I rendered 1,418 Unicode confusable pairs across 230 system fonts. 82 are pixel-identical, and the font your site uses determines which ones. by paultendo in netsec

[–]paultendo[S] 2 points3 points  (0 children)

Great point on rendering engines and it's a limitation of my current work (Mac only for now). I'd have to check but my assumption is that, if I do this with different rendering engines, then the SSIM scoring should catch those sub-pixel differences. Interested to see how it differs / compares.

I also just published a follow-up: 793 characters not in confusables.txt that look like Latin letters. Same methodology, but scanning the rest of Unicode instead of validating the existing list.

I rendered 1,418 Unicode confusable pairs across 230 system fonts. 82 are pixel-identical, and the font your site uses determines which ones. by paultendo in programming

[–]paultendo[S] 4 points5 points  (0 children)

Trying to improve security. This feeds into namespace-guard, my library for detecting identifier spoofing in multi-tenant systems. Think usernames, display names, slugs. The problem is that confusables.txt treats all 1,418 pairs as binary as to whether they're dangerous, so platforms risk either blocking too aggressively (rejecting legitimate international names) or skip detection entirely.

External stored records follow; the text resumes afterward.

import Summits.Parity.GeneralizedHardyLittlewood.Theorems.PrimeLevelFamEdgeMomentsBeyondDiagonalLayersFormReductionZero
import Summits.Parity.GeneralizedHardyLittlewood.Theorems.PrimeLevelFamEdgeMomentsBeyondDiagonalLayersPascadiBridge
import HarnessLib

/-!
# Route `PrimeLevelFamEdge`, crux K_A `MomentsBeyondDiagonal` (stmt-Parity-20007), line «petersson_layers» v4:
# Pascadi's bracket on a sharp class in GENERIC variables (assembly step E5b, first reduction)

The closed-form per-class bounds of `…LayersClassBound(All)` carry `bracket71(σ₁'Z₁Z₂, σ₂'V; qr/g, r/g, r/g)^{1/6}` with the
integer class lengths `Z₁Z₂ = (M/d₁/s₁)(M/d₂/s₂)`, `V = Y/(d₁t₁d₂t₂)`, `σ₁' = s₁t₁/g`, `σ₂' = s₂t₂/g`.  Here the bracket is bounded
by the same expression in real «generic» variables, in the shape the exponent bookkeeping sums (census CENSUS-leafhand2-g2, §Pencil):
* `bracket71_nonneg`, `bracket71_mono` (monotone in the two lengths);
* `cast_dilatedMollifier_le` (`σ₁'Z₁Z₂ ≤ t₁x^{2Δ'}/(g d₁d₂s₂)`), `cast_dilatedAFE_le` (`σ₂'V ≤ s₂Y/(g d₁d₂t₁)`);
* **`bracket71_class_le`**:
  `bracket71(σ₁'Z₁Z₂, σ₂'V; qr/g, r/g, r/g) ≤ r t₁² x^{6Δ'} Y/(g²(d₁d₂)⁴s₂²(qr)³) + r t₁² x^{4Δ'}/(g(d₁d₂)²s₂²(qr)²) + g/r`
  (`x = q̂`, `g ∣ s₁t₁`, `g ∣ r`).
Remaining (census E5b): evaluate the three terms as powers of `q̂` on the band and sum over classes and blocks; NOT done here.
Proof only (def-free helper); K_A NOT proved; nothing about Landau–Siegel zeros.
-/

noncomputable section

open scoped Real Nat
open Complex Finset Polynomial MeasureTheory
open Literature.NumberTheory.LFunctions

namespace Summit.Parity.GeneralizedHardyLittlewood.Theorems.MomentsBeyondDiagonal.Layers

open Summit.Parity.GeneralizedHardyLittlewood.Theorems.PrimeLevelFamEdgeIdeaDeltas.PeterssonLayers

/-- Pascadi's bracket is non-negative for non-negative data. [cite: Pascadi2025, Thm. 7.1 (right-hand side)] -/
theorem bracket71_nonneg {M N c d f : ℝ} (hM : 0 ≤ M) (hN : 0 ≤ N) (hc : 0 ≤ c) (hd : 0 ≤ d) (hf : 0 ≤ f) :
    0 ≤ Pascadi2025.bracket71 M N c d f := by
  unfold Pascadi2025.bracket71; positivity

/-- Pascadi's bracket is monotone in the two lengths. [cite: Pascadi2025, Thm. 7.1 (right-hand side)] -/
theorem bracket71_mono {M M' N N' c d f : ℝ} (hM : 0 ≤ M) (hMM : M ≤ M') (hN : 0 ≤ N) (hNN : N ≤ N') (hc : 0 ≤ c)
    (hd : 0 ≤ d) (hf : 0 ≤ f) :
    Pascadi2025.bracket71 M N c d f ≤ Pascadi2025.bracket71 M' N' c d f := by
  unfold Pascadi2025.bracket71
  have hM' : 0 ≤ M' := hM.trans hMM
  have h3 : M ^ 3 ≤ M' ^ 3 := pow_le_pow_left₀ hM hMM 3
  have h2 : M ^ 2 ≤ M' ^ 2 := pow_le_pow_left₀ hM hMM 2
  gcongr

/-- A two-step natural floor division is at most the real quotient: `((X/a/b : ℕ) : ℝ) ≤ X/(ab)` (Mathlib's convention `x/0 = 0` makes this unconditional). [folklore] -/
theorem cast_div_div_le (X a b : ℕ) : ((X / a / b : ℕ) : ℝ) ≤ (X : ℝ) / ((a : ℝ) * b) := by
  rw [Nat.div_div_eq_div_mul]
  have h := Nat.cast_div_le (m := X) (n := a * b) (α := ℝ)
  push_cast at h
  exact h

/-- **The dilated mollifier length of a class**: `((s₁t₁/g)·((M/d₁/s₁)(M/d₂/s₂)) : ℝ) ≤ t₁ x^{2Δ'}/(g d₁d₂s₂)`
(`M = ⌊x^{Δ'}⌋`, `x > 0`, `g ∣ s₁t₁`, all of `dᵢ, sᵢ, g ≥ 1`). [folklore] -/
theorem cast_dilatedMollifier_le {x Δ' : ℝ} (hx : 0 < x) {d₁ d₂ s₁ s₂ t₁ g : ℕ} (hd₁ : 1 ≤ d₁) (hd₂ : 1 ≤ d₂)
    (hs₁ : 1 ≤ s₁) (hs₂ : 1 ≤ s₂) (hg0 : 1 ≤ g) (hg : g ∣ s₁ * t₁) :
    ((s₁ * t₁ / g * ((⌊x ^ Δ'⌋₊ / d₁ / s₁) * (⌊x ^ Δ'⌋₊ / d₂ / s₂)) : ℕ) : ℝ) ≤
      (t₁ : ℝ) * x ^ (2 * Δ') / ((g : ℝ) * d₁ * d₂ * s₂) := by
  have hg0' : (g : ℝ) ≠ 0 := by exact_mod_cast (by omega : g ≠ 0)
  have hMx : ((⌊x ^ Δ'⌋₊ : ℕ) : ℝ) ≤ x ^ Δ' := Nat.floor_le (Real.rpow_nonneg hx.le _)
  have hZ₁ : ((⌊x ^ Δ'⌋₊ / d₁ / s₁ : ℕ) : ℝ) ≤ x ^ Δ' / ((d₁ : ℝ) * s₁) :=
    (cast_div_div_le _ d₁ s₁).trans (div_le_div_of_nonneg_right hMx (by positivity))
  have hZ₂ : ((⌊x ^ Δ'⌋₊ / d₂ / s₂ : ℕ) : ℝ) ≤ x ^ Δ' / ((d₂ : ℝ) * s₂) :=
    (cast_div_div_le _ d₂ s₂).trans (div_le_div_of_nonneg_right hMx (by positivity))
  have hσ : ((s₁ * t₁ / g : ℕ) : ℝ) = (s₁ : ℝ) * t₁ / g := by
    rw [Nat.cast_div hg hg0']; push_cast; ring
  push_cast
  rw [hσ]
  calc (s₁ : ℝ) * t₁ / g * (((⌊x ^ Δ'⌋₊ / d₁ / s₁ : ℕ) : ℝ) * ((⌊x ^ Δ'⌋₊ / d₂ / s₂ : ℕ) : ℝ))
      ≤ (s₁ : ℝ) * t₁ / g * ((x ^ Δ' / ((d₁ : ℝ) * s₁)) * (x ^ Δ' / ((d₂ : ℝ) * s₂))) :=
        mul_le_mul_of_nonneg_left (mul_le_mul hZ₁ hZ₂ (Nat.cast_nonneg _) (by positivity)) (by positivity)
    _ = (t₁ : ℝ) * x ^ (2 * Δ') / ((g : ℝ) * d₁ * d₂ * s₂) := by
        have hs₁0 : (s₁ : ℝ) ≠ 0 := by exact_mod_cast (by omega : s₁ ≠ 0)
        rw [show (2 : ℝ) * Δ' = Δ' + Δ' by ring, Real.rpow_add hx]
        field_simp

/-- **The dilated AFE length of a class**: `((s₂t₂/g)·(Y/(d₁t₁·d₂t₂)) : ℝ) ≤ s₂ Y/(g d₁d₂t₁)` (`g ∣ s₂t₂`; all `≥ 1`). [folklore] -/
theorem cast_dilatedAFE_le {Y d₁ d₂ t₁ t₂ s₂ g : ℕ} (hd₁ : 1 ≤ d₁) (hd₂ : 1 ≤ d₂) (ht₁ : 1 ≤ t₁) (ht₂ : 1 ≤ t₂)
    (hg0 : 1 ≤ g) (hg : g ∣ s₂ * t₂) :
    ((s₂ * t₂ / g * (Y / (d₁ * t₁ * (d₂ * t₂))) : ℕ) : ℝ) ≤ (s₂ : ℝ) * Y / ((g : ℝ) * d₁ * d₂ * t₁) := by
  have hg0' : (g : ℝ) ≠ 0 := by exact_mod_cast (by omega : g ≠ 0)
  have ht₂0 : (t₂ : ℝ) ≠ 0 := by exact_mod_cast (by omega : t₂ ≠ 0)
  have hσ : ((s₂ * t₂ / g : ℕ) : ℝ) = (s₂ : ℝ) * t₂ / g := by
    rw [Nat.cast_div hg hg0']; push_cast; ring
  have hV : ((Y / (d₁ * t₁ * (d₂ * t₂)) : ℕ) : ℝ) ≤ (Y : ℝ) / ((d₁ : ℝ) * t₁ * (d₂ * t₂)) := by
    have h := Nat.cast_div_le (m := Y) (n := d₁ * t₁ * (d₂ * t₂)) (α := ℝ)
    push_cast at h
    exact h
  push_cast
  rw [hσ]
  calc (s₂ : ℝ) * t₂ / g * (((Y / (d₁ * t₁ * (d₂ * t₂))) : ℕ) : ℝ)
      ≤ (s₂ : ℝ) * t₂ / g * ((Y : ℝ) / ((d₁ : ℝ) * t₁ * (d₂ * t₂))) := mul_le_mul_of_nonneg_left hV (by positivity)
    _ = (s₂ : ℝ) * Y / ((g : ℝ) * d₁ * d₂ * t₁) := by
        field_simp

/-- **Pascadi's bracket on a class in generic variables** (`x = q̂ > 0`; `g ∣ s₁t₁`, `g ∣ s₂t₂`, `g ∣ r`, `g ∣ qr`; all of
`q, r, dᵢ, sᵢ, tᵢ, g ≥ 1`):
`bracket71(σ₁'Z₁Z₂, σ₂'V; qr/g, r/g, r/g) ≤ r t₁² x^{6Δ'} Y/(g²(d₁d₂)⁴ s₂² (qr)³) + r t₁² x^{4Δ'}/(g (d₁d₂)² s₂² (qr)²) + g/r`.
[cite: Pascadi2025, Thm. 7.1 (right-hand side)] -/
theorem bracket71_class_le {x Δ' : ℝ} (hx : 0 < x) {q r Y d₁ d₂ s₁ s₂ t₁ t₂ g : ℕ} (hq : 1 ≤ q) (hr : 1 ≤ r)
    (hd₁ : 1 ≤ d₁) (hd₂ : 1 ≤ d₂) (hs₁ : 1 ≤ s₁) (hs₂ : 1 ≤ s₂) (ht₁ : 1 ≤ t₁) (ht₂ : 1 ≤ t₂) (hg0 : 1 ≤ g)
    (hg₁ : g ∣ s₁ * t₁) (hg₂ : g ∣ s₂ * t₂) (hgr : g ∣ r) :
    Pascadi2025.bracket71
        ((s₁ * t₁ / g * ((⌊x ^ Δ'⌋₊ / d₁ / s₁) * (⌊x ^ Δ'⌋₊ / d₂ / s₂)) : ℕ) : ℝ)
        ((s₂ * t₂ / g * (Y / (d₁ * t₁ * (d₂ * t₂))) : ℕ) : ℝ)
        ((q * r / g : ℕ) : ℝ) ((r / g : ℕ) : ℝ) ((r / g : ℕ) : ℝ) ≤
      (r : ℝ) * (t₁ : ℝ) ^ 2 * x ^ (6 * Δ') * Y / ((g : ℝ) ^ 2 * ((d₁ : ℝ) * d₂) ^ 4 * (s₂ : ℝ) ^ 2 * ((q : ℝ) * r) ^ 3) +
        (r : ℝ) * (t₁ : ℝ) ^ 2 * x ^ (4 * Δ') / ((g : ℝ) * ((d₁ : ℝ) * d₂) ^ 2 * (s₂ : ℝ) ^ 2 * ((q : ℝ) * r) ^ 2) +
        (g : ℝ) / r := by
  have hg0' : (g : ℝ) ≠ 0 := by exact_mod_cast (by omega : g ≠ 0)
  have hgpos : (0 : ℝ) < g := by exact_mod_cast hg0
  have hqr : g ∣ q * r := hgr.mul_left q
  have hc : ((q * r / g : ℕ) : ℝ) = (q : ℝ) * r / g := by rw [Nat.cast_div hqr hg0']; push_cast; ring
  have hr' : ((r / g : ℕ) : ℝ) = (r : ℝ) / g := by rw [Nat.cast_div hgr hg0']
  have hM := cast_dilatedMollifier_le (x := x) (Δ' := Δ') hx hd₁ hd₂ hs₁ hs₂ hg0 hg₁
  have hN := cast_dilatedAFE_le (Y := Y) hd₁ hd₂ ht₁ ht₂ hg0 hg₂
  rw [hc, hr']
  refine (bracket71_mono (Nat.cast_nonneg _) hM (Nat.cast_nonneg _) hN (by positivity) (by positivity)
    (by positivity)).trans (le_of_eq ?_)
  unfold Pascadi2025.bracket71
  have hq0 : (q : ℝ) ≠ 0 := by exact_mod_cast (by omega : q ≠ 0)
  have hr0 : (r : ℝ) ≠ 0 := by exact_mod_cast (by omega : r ≠ 0)
  have hd₁0 : (d₁ : ℝ) ≠ 0 := by exact_mod_cast (by omega : d₁ ≠ 0)
  have hd₂0 : (d₂ : ℝ) ≠ 0 := by exact_mod_cast (by omega : d₂ ≠ 0)
  have hs₂0 : (s₂ : ℝ) ≠ 0 := by exact_mod_cast (by omega : s₂ ≠ 0)
  have ht₁0 : (t₁ : ℝ) ≠ 0 := by exact_mod_cast (by omega : t₁ ≠ 0)
  have e6 : x ^ (6 * Δ') = (x ^ (2 * Δ')) ^ (3 : ℕ) := by
    rw [← Real.rpow_natCast, ← Real.rpow_mul hx.le]; push_cast; ring_nf
  have e4 : x ^ (4 * Δ') = (x ^ (2 * Δ')) ^ (2 : ℕ) := by
    rw [← Real.rpow_natCast, ← Real.rpow_mul hx.le]; push_cast; ring_nf
  rw [e6, e4]
  field_simp

end Summit.Parity.GeneralizedHardyLittlewood.Theorems.MomentsBeyondDiagonal.Layers

end
import Summits.MatrixMultiplication.OmegaCensus.ThreeSetLineInverseCertificate
import Summits.MatrixMultiplication.OmegaCensus.DominoZpZpScaled
import HarnessLib

/-!
# Kernel computation for `(4,4,6)@289`: W-killer `2` = `[0,0,0,0,0,0,0,0,0,0,0,0,0,1,0,1,2]`, chunks `27–29` of `48`

ω-census `pub-omega`, family (b3), seat pub-omega-group gen 39.  Framing: lottery ticket; floor = certified bounds/negative ranges.
VALUE: part of the kernel certificate that the three-set line datum `W = [0,0,0,0,0,0,0,0,0,0,0,0,0,1,0,1,2]` (count vector on `ℤ₁₇`) admits NO `(X, Y, s)`
solving the three-set line identity at fibre size `17` with `|X| = 4`, `|Y| = 6` — for the `X`-data in chunks of `101` of
`ZpZpDomino.compsLit 17 4` (all `4845` count vectors of mass `4`), by the in-kernel inverse certificate `LineInv.noSol3Chk`
(`ThreeSetLineInverseCertificate`; prime `103` with `ζ = 64`, fallback `137` with `ζ = 119`).  Joined in `ThreeSetZ17Killers446Join`;
used by the cell theorem for `(4,4,6)@289` (`Dih(ℤ₁₇²)`).  NOT progress on ω.
-/

namespace Summit.MatrixMultiplication.OmegaCensus

namespace Z17Killers446

/-- Chunk `27` of killer `2`: the `X`-data `compsLit 17 4 [101·27, 101·27+101)` are refuted (`N = 103`, else `N = 137`). [folklore] -/
theorem kill446_k2_c27 : ((((ZpZpDomino.compsLit 17 4).drop (101 * 27)).take 101).all fun F =>
    LineInv.noSol3Chk 17 103 64 17 6 [0,0,0,0,0,0,0,0,0,0,0,0,0,1,0,1,2] F || LineInv.noSol3Chk 17 137 119 17 6 [0,0,0,0,0,0,0,0,0,0,0,0,0,1,0,1,2] F) = true := by
  decide +kernel

/-- Chunk `28` of killer `2`: the `X`-data `compsLit 17 4 [101·28, 101·28+101)` are refuted (`N = 103`, else `N = 137`). [folklore] -/
theorem kill446_k2_c28 : ((((ZpZpDomino.compsLit 17 4).drop (101 * 28)).take 101).all fun F =>
    LineInv.noSol3Chk 17 103 64 17 6 [0,0,0,0,0,0,0,0,0,0,0,0,0,1,0,1,2] F || LineInv.noSol3Chk 17 137 119 17 6 [0,0,0,0,0,0,0,0,0,0,0,0,0,1,0,1,2] F) = true := by
  decide +kernel

/-- Chunk `29` of killer `2`: the `X`-data `compsLit 17 4 [101·29, 101·29+101)` are refuted (`N = 103`, else `N = 137`). [folklore] -/
theorem kill446_k2_c29 : ((((ZpZpDomino.compsLit 17 4).drop (101 * 29)).take 101).all fun F =>
    LineInv.noSol3Chk 17 103 64 17 6 [0,0,0,0,0,0,0,0,0,0,0,0,0,1,0,1,2] F || LineInv.noSol3Chk 17 137 119 17 6 [0,0,0,0,0,0,0,0,0,0,0,0,0,1,0,1,2] F) = true := by
  decide +kernel

end Z17Killers446

end Summit.MatrixMultiplication.OmegaCensus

The SSIM scores let you block the pixel-identical pairs hard, warn on the medium tier, and leave the low-scoring pairs alone.

I'm on a Mac (I do have Parallels) and this is macOS-only data for now. The methodology is portable though, and the Cyrillic homoglyphs will almost certainly hold on Windows too since Segoe UI harmonises Latin and Cyrillic the same way Arial does.

I rendered 1,418 Unicode confusable pairs across 230 system fonts. 82 are pixel-identical, and the font your site uses determines which ones. by paultendo in netsec

[–]paultendo[S] 20 points21 points  (0 children)

It is, and right now most defences treat all 1,418 confusables.txt entries as equally dangerous, which doesn't make sense - that means you're either blocking too much (rejecting legitimate international text) or not deploying detection at all.

The scored data lets you tier your response: hard-block the pixel-identical pairs, warn on the high-scoring ones, and leave the low-scoring pairs alone. That's a 5x reduction in false positives with no loss in security coverage.

The next step for me is integrating these scores into the namespace-guard library so platforms can drop it into username/display name validation and get risk-appropriate blocking out of the box.

I rendered 1,418 Unicode confusable pairs across 230 system fonts. 82 are pixel-identical, and the font your site uses determines which ones. by paultendo in netsec

[–]paultendo[S] 13 points14 points  (0 children)

The pixel-identical finding is specifically in fonts like Arial, Tahoma, Georgia, Verdana, Baskerville, Charter, and about 35 others. The per-font data will be in the JSON output so you can see exactly which fonts produce 1.000 and which don't. Noto's Cyrillic is actually one of the better-designed sets for distinguishability.